Their conclusions in bold that jumped out at me,
my comments in red:
- author's conclude that newly completed wells have almost the same ultimate recovery as the older ones, despite their much higher initial oil rates
- they have the databases and the stastical data, but anecdotally, I'm certainly not seeing that
- ultimately, we predict that the 14,678 existing wells in the Bakken will produce 5 billion bbls of crude oil by 2050 (~ 340,000 bbls/well)
- currently, the Bakken is producing about 1.4 million bopd or "365 x 1.4 million bopd" = 511 million bbls per year
- after drilling an additional 4,400 new wells at the rate of 120 wells/month, the core are of the Bakken will be drilled out by 2021, and ultimate recovery will be 7 billion bbls of oil
- with 26,500 more wells drilled in the noncore area until 2041, ultimate recovery in the Bakken might be 13 billion bbls of oil, but drilling of such scale is unlikely to happen
Compare their conclusions with the conclusions of
the USGS, the 2013 assessment. Their conclusions, some of them almost laughable:
• We have provided a transparent hybrid method of forecasting oil production at shale basin scale.
• Our statistical approach generates the non-parametric well prototype templates that are used to calibrate our physics-based flow scaling with late-time radial inflow.
• In particular, our average P50 well prototypes follow the physics of linear transient flow and are used to calibrate the physics-based scaling extensions to 30 years on production.
• A combination of GEV statistics with physical scaling matches historical production data almost perfectly and gives a smooth, physics-based estimate of future production.
• Our prediction of the Bakken future is optimal in the least square sense; in other words, our prediction is as good as it gets given all data at hand.
• Regulators may want to consider our approach as a prerequisite to booking reserves in oil shales (my favorite).
• Newly completed wells have almost the same ultimate recovery as the older ones, despite their much higher initial oil rates.
• Ultimately, we predict that the 14,678 existing wells in the Bakken will produce 5 billion bbl of oil by 2050 (∼340 kbbl/well).
• After drilling additional 4,400 new wells at the rate of 120 wells/month, the core area of the Bakken will be drilled out by 2021, and ultimate recovery will be 7 billion barrels of oil.
• With 26,500 more wells drilled in the noncore area until 2041, ultimate recovery in the Bakken might be 13 billion barrels of oil, but drilling of such scale is unlikely to happen.

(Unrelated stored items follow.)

/-!
# Crux `HLiu418`, socket #41, KIND 1 — (K1b-ENGINE) `K2LiuKindOneLineTermEngine`: THE K1-b♮ BLOCK FROM A PINNED TERM WITH `D`-POLYNOMIAL DECAY

Cell `hodgecm-mathlib`, crux item hLiu418 = `stmt-HodgeConjecture-24832` (helper lane `--supports … --as helper`, count-neutral), route of record
`HCCMUnconditional`; squad K2 ∕ K2Liu, road `K2_Liu`, socket #41 `sig_K2LiuSiegelEisensteinContinuation`, KIND 1, block K1-b♮ (the twelve letters
`Ebc hEbd hEbc τb hτb Nb hdecb Cb κb hCb hκb hsuppb` of ★ ED. 20 `K2LiuSiegelEisensteinContinuationTopTwentySocket` :109–:126; package ★ p863141).

THE MATHEMATICS [KudlaRallis1994, §2 (2.10)–(2.12)], [MoeglinWaldspurger1995, I.2.6, II.1.7, IV.1.9], [Shimura1997, §18.4 Prop. 18.14], [Tan1999, §4 Prop. 4.8].
★ p863141 reduces the K1-b♮ block to four letters about ONE function `E`.  This file fixes the SHAPE OF `E` once and for all and discharges two of the four
letters STRUCTURALLY: `E S s h := T S s h` for RANK-ONE `S` (`S ≠ 0`, `det S = 0`) and `0` otherwise, where `T` — the PINNED TERM — is any function with
(hol) `s ↦ T S s x` holomorphic on `{0 < re s}` (rank-one `S`), (pin) `T S s h =` the TOP's normalised middle-cell term on `{n∕2 < re s}` (rank-one `S`; for the
line term of record `T` is ★ `K2LiuKindOnePin`'s `(∫β)⁻¹ • (C • W⁽ᴮ⁾ …)`), and (dec-D) a decay letter that may USE A DENOMINATOR OF `S`: near every `z` with
`0 < re z`, `‖T S s h‖ ≤ C · H(h)^a · D^{a₂} · exp(−c · H(h)^{−a'} · τ S) · (1 + τ S)^{N_b}` for every `D ≥ 1` with `D · S` integral (`τ S = ‖ι_∞ ∘ S‖`).  The
SUPPORT letter is produced INTRINSICALLY by ★ (P-supp) `hsupp_middle_of_letters` from the level `(Kf, hKf)`, the `REST`-cell invariance `hrestL` and the lattice
letters `hlatU` at the uniform level of the family ★ (ρ7) `exists_levelSubgroup_of_isStandardSectionFamily`; ★ p863141 §1 (identity theorem) moves it to the whole window, where it FEEDS the decay letter: `E S s h ≠ 0 ⇒ ∃ D ≤ Cb · H(h)^κb`, so
`D^{a₂} ≤ Cb^{a₂} · H(h)^{κb a₂}` is absorbed into the height power — the TOP's `hdecb` shape with `τb S := ‖ι_∞ ∘ S‖`, `hτb := le_rfl`.
* **`exists_kindOne_lineTerm_of_pinnedTerm`** — socket prefix VERBATIM; BY VALUE: the (P-supp) letters `hrestL` and `hlatU` (lattice letters for every open level
  `U ≤ H(𝔸_f)`; the level itself is ★ (ρ7) `exists_levelSubgroup_of_isStandardSectionFamily`), the pinned term `T` with `hTd` (hol), `hTpin` (pin), `Nb` and `hTdec`
  (dec-D) ⊢ the twelve K1-b♮ letters of ★ ED. 20 :109–:126 TOKEN FOR TOKEN.
HONEST LABEL.  Count-neutral helper, hypothesis-first in `hrestL hlatU T hTd hTpin Nb hTdec` (payers: (ρ8), (P-supp-lat), ★ `K2LiuKindOneLinePin` for `T hTd hTpin`
at `n = 2`, (P-dec) for `Nb hTdec`); it closes no socket by itself: `HC_CM` is proved only modulo the 7 printed citations (2 remaining named
inputs: hLiu418 = `stmt-HodgeConjecture-24832`, h413 = `stmt-HodgeConjecture-24833`) until rung 0 closes.

## References
* [KudlaRallis1994] S. Kudla, S. Rallis, Ann. of Math. 140 (1994): §2 (2.10)–(2.12).
* [MoeglinWaldspurger1995] C. Mœglin, J.-L. Waldspurger, *Spectral decomposition and Eisenstein series* (1995): I.2.6, II.1.7, IV.1.9.
* [Shimura1997] G. Shimura, CBMS 93 (1997): §18.4 Prop. 18.14.   * [Tan1999] V. Tan, Canad. J. Math. 51 (1999): §4 Prop. 4.8.
-/

set_option autoImplicit false
-- the mandated namespace repeats the single-problem summit's segment (`HodgeConjecture.HodgeConjecture`)
set_option linter.dupNamespace false

noncomputable section

open scoped Matrix ENNReal NNReal Topology ComplexConjugate
open NumberField IsDedekindDomain MeasureTheory MeasureTheory.Measure Filter Set Function Metric
open Literature.NumberTheory.Automorphic Literature.NumberTheory.Automorphic.UnitaryGroup Literature.NumberTheory.GaloisRepresentations
open Literature.NumberTheory.GelbartRogawski1991 Literature.NumberTheory.GelbartRogawski1991.GRConstruction
open Literature.NumberTheory.K2Lit.SiegelDoubled Literature.MeasureTheory.Group
open Literature.NumberTheory.Automorphic.IdeleClassGroup

namespace Summit.HodgeConjecture.HodgeConjecture.Cruxes.HLiu418.K2LiuKindOneLineTermEngine

open K2LiuSiegelUnipotentFourierDefs K2LiuSiegelUnipotentCharacters K2LiuUnipotentCoveringWeight K2LiuSiegelFourierCoeffDelta
open K2LiuKindOneLineTermPackage (support_of_support_on_halfPlane exists_kindOne_lineTermPackage_of_letters)
open K2LiuKindOneLineSupportIntrinsic (hsupp_middle_of_letters)
open K2LiuStandardFamilyUniformLevel (exists_levelSubgroup_of_isStandardSectionFamily conj_mem_of_archPart_eq_one)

• Policy-makers should beware of assuming that oil boom in the Bakken shale will last decades longer.
********************
I think the biggest problem I have with this paper is the fact that "all" locations drilled prior to 2014 will eventually be re-fracked using up-to-date completion strategies . In addition, "all" Bakken wells will go through a series of small and large re-fracks over the course of their lifetimes, something not addressed in the paper. The analysis seems to be done using "conventional" methods.
Will we ever see a new USGS assessment of the Bakken?
*******************************
Miscellaneous Comments
In Progress
Page 9, line 163:
We have calculated the number of wells that can be drilled in the future in every one-square-mile pixel of the grid that covers the entire Bakken play. In order to calculate infill potentials, one should first determine well density. However, the publicly available data rarely provide information about the bottomhole locations of the wells. Instead, only surface locations are reported as latitude-longitude coordinates. Therefore, we have developed an algorithm that allows us to predict the bottomhole well density from surface well locations.
Comment: in the big scheme of things, this does not matter, but every permit specifies the exact location of the bottomhole, so I'm not quite sure what the authors mean when they say "the publicly available data rarely provide information about the bottomhole locations of the wells."